import Mathlib
import Summits.MatrixMultiplication.MatrixMultiplication.Theses.HiddenToeplitzCorners

/-!
# Stub `stub_transfer` — crux `HiddenCorners` (stmt-MatrixMultiplication-7492), line `ApolarSketch`

The ε / `∃ᶠ` bookkeeping half of the transfer "honest Hankel corners (C⁺, δ = 2) ⇒ `HiddenCorners`":
given the per-instance packaging `hinst` (every Hankel placement `W` yields a Toeplitz pencil with split
Stein generators of length `1`, generator sparsity at most `Σ_{k < 2N-1} nnz (W k)`, and the same singular
locus as the Hankel pencil `X ↦ [tr (X * W (i + j))]`) and C⁺(δ = 2) `hC`, the body of `HiddenCorners`
follows with `d := 1`: restrict the frequently-many `r` to `r ≥ 1` (`Filter.Frequently.and_eventually`,
`Filter.eventually_ge_atTop`), so that `(1 : ℝ) ≤ r ^ ε` (`Real.one_le_rpow`), chain the sparsity bounds
through `Nat.cast_le`, and move `det ≠ 0` / `det = 0` across the `↔` of `hinst`.
-/

set_option linter.dupNamespace false

namespace Summit.MatrixMultiplication.MatrixMultiplication.Cruxes.HiddenCorners.ApolarSketch

open Summit.MatrixMultiplication.MatrixMultiplication.Theses.HiddenToeplitzCorners
open scoped BigOperators Matrix

/-- STUB 2 — transfer: the instance statement (`stub_instance`) and C⁺(δ = 2) (`stub_honest`) give the crux
(conclusion = the body of `HiddenCorners`, verbatim, so that only `HiddenCorners_of` concludes the crux by name).
Bookkeeping only: from `∃ᶠ r` in C⁺ pass to `r ≥ 1` (`Filter.Frequently.and_eventually`, `Filter.eventually_ge_atTop`),
take the instance at `(r, N, W)`, `d := 1` (`(1 : ℝ) ≤ r ^ ε` by `Real.one_le_rpow`), chain the sparsity bounds through
`Nat.cast_le`, and move `det ≠ 0` / `det = 0` across the `↔`. -/
theorem stub_transfer
    (hinst : ∀ (r N : ℕ) (W : ℕ → Matrix (Fin r) (Fin r) ℂ),
      ∃ (T : Fin r → Fin r → Matrix (Fin N) (Fin N) ℂ) (G₀ H₀ : Matrix (Fin N) (Fin 1) ℂ)
        (G₁ H₁ : Fin r → Fin r → Matrix (Fin N) (Fin 1) ℂ),
        (∀ a b : Fin r, T a b
            - (Matrix.of fun i j : Fin N => if (i : ℕ) = (j : ℕ) + 1 then (1 : ℂ) else 0) * T a b
              * (Matrix.of fun i j : Fin N => if (i : ℕ) = (j : ℕ) + 1 then (1 : ℂ) else 0)ᵀ
            = G₀ * (H₁ a b)ᵀ + G₁ a b * H₀ᵀ) ∧
        (∑ a : Fin r, ∑ b : Fin r,
            ((Finset.univ.filter fun p : Fin N × Fin 1 => G₁ a b p.1 p.2 ≠ 0).card
              + (Finset.univ.filter fun p : Fin N × Fin 1 => H₁ a b p.1 p.2 ≠ 0).card)
          ≤ ∑ k ∈ Finset.range (2 * N - 1),
              (Finset.univ.filter fun p : Fin r × Fin r => W k p.1 p.2 ≠ 0).card) ∧
        ∀ X : Matrix (Fin r) (Fin r) ℂ,
          (∑ a : Fin r, ∑ b : Fin r, X a b • T a b).det = 0 ↔
            (Matrix.of fun i j : Fin N => (X * W ((i : ℕ) + (j : ℕ))).trace).det = 0)
    (hC : ∀ ε : ℝ, 0 < ε → ∃ᶠ r : ℕ in Filter.atTop, ∃ N : ℕ, (N : ℝ) ≤ (r : ℝ) ^ (2 + ε) ∧
      ∃ W : ℕ → Matrix (Fin r) (Fin r) ℂ, (∀ k, 2 * N - 1 ≤ k → W k = 0) ∧
        (((∑ k ∈ Finset.range (2 * N - 1),
            (Finset.univ.filter fun p : Fin r × Fin r => W k p.1 p.2 ≠ 0).card : ℕ) : ℝ)
              ≤ (r : ℝ) ^ (2 + ε)) ∧
        (∃ X₀ : Matrix (Fin r) (Fin r) ℂ,
          (Matrix.of fun i j : Fin N => (X₀ * W ((i : ℕ) + (j : ℕ))).trace).det ≠ 0) ∧
        ∀ X : Matrix (Fin r) (Fin r) ℂ, X.det = 0 →
          (Matrix.of fun i j : Fin N => (X * W ((i : ℕ) + (j : ℕ))).trace).det = 0) :
    ∀ ε : ℝ, 0 < ε → ∃ᶠ r : ℕ in Filter.atTop, ∃ (N d : ℕ), (N : ℝ) ≤ (r : ℝ) ^ (2 + ε) ∧ (d : ℝ) ≤ (r : ℝ) ^ ε ∧
      ∃ (T : Fin r → Fin r → Matrix (Fin N) (Fin N) ℂ) (G₀ H₀ : Matrix (Fin N) (Fin d) ℂ)
        (G₁ H₁ : Fin r → Fin r → Matrix (Fin N) (Fin d) ℂ),
        (∀ a b, T a b - (Matrix.of fun i j : Fin N => if (i : ℕ) = (j : ℕ) + 1 then (1 : ℂ) else 0) * T a b
            * (Matrix.of fun i j : Fin N => if (i : ℕ) = (j : ℕ) + 1 then (1 : ℂ) else 0)ᵀ
              = G₀ * (H₁ a b)ᵀ + G₁ a b * H₀ᵀ) ∧
        ((∑ a : Fin r, ∑ b : Fin r,
            ((Finset.univ.filter fun p : Fin N × Fin d => G₁ a b p.1 p.2 ≠ 0).card
              + (Finset.univ.filter fun p : Fin N × Fin d => H₁ a b p.1 p.2 ≠ 0).card) : ℕ) : ℝ)
          ≤ (r : ℝ) ^ (2 + ε) ∧
        (∃ X₀ : Matrix (Fin r) (Fin r) ℂ, (∑ a : Fin r, ∑ b : Fin r, X₀ a b • T a b).det ≠ 0) ∧
        ∀ X : Matrix (Fin r) (Fin r) ℂ, X.det = 0 → (∑ a : Fin r, ∑ b : Fin r, X a b • T a b).det = 0 := by
  intro ε hε
  refine ((hC ε hε).and_eventually (Filter.eventually_ge_atTop 1)).mono ?_
  rintro r ⟨⟨N, hN, W, -, hsp, ⟨X₀, hX₀⟩, hsing⟩, hr⟩
  obtain ⟨T, G₀, H₀, G₁, H₁, hdisp, hnnz, hdet⟩ := hinst r N W
  refine ⟨N, 1, hN, ?_, T, G₀, H₀, G₁, H₁, hdisp, ?_, ⟨X₀, fun h => hX₀ ((hdet X₀).mp h)⟩,
    fun X hX => (hdet X).mpr (hsing X hX)⟩
  · rw [Nat.cast_one]
    exact Real.one_le_rpow (by exact_mod_cast hr) hε.le
  · exact le_trans (by exact_mod_cast hnnz) hsp

end Summit.MatrixMultiplication.MatrixMultiplication.Cruxes.HiddenCorners.ApolarSketch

--

Scan the records above for the lines holding "(∃ X₀ : Matrix (Fin r) (Fin r) ℂ, (∑" and "refine ((hC ε". Transcribe those two and every line between them word for word, and no others.

** Response box **
        (∃ X₀ : Matrix (Fin r) (Fin r) ℂ, (∑ a : Fin r, ∑ b : Fin r, X₀ a b • T a b).det ≠ 0) ∧
        ∀ X : Matrix (Fin r) (Fin r) ℂ, X.det = 0 → (∑ a : Fin r, ∑ b : Fin r, X a b • T a b).det = 0 := by
  intro ε hε
  refine ((hC ε hε).and_eventually (Filter.eventually_ge_atTop 1)).mono ?_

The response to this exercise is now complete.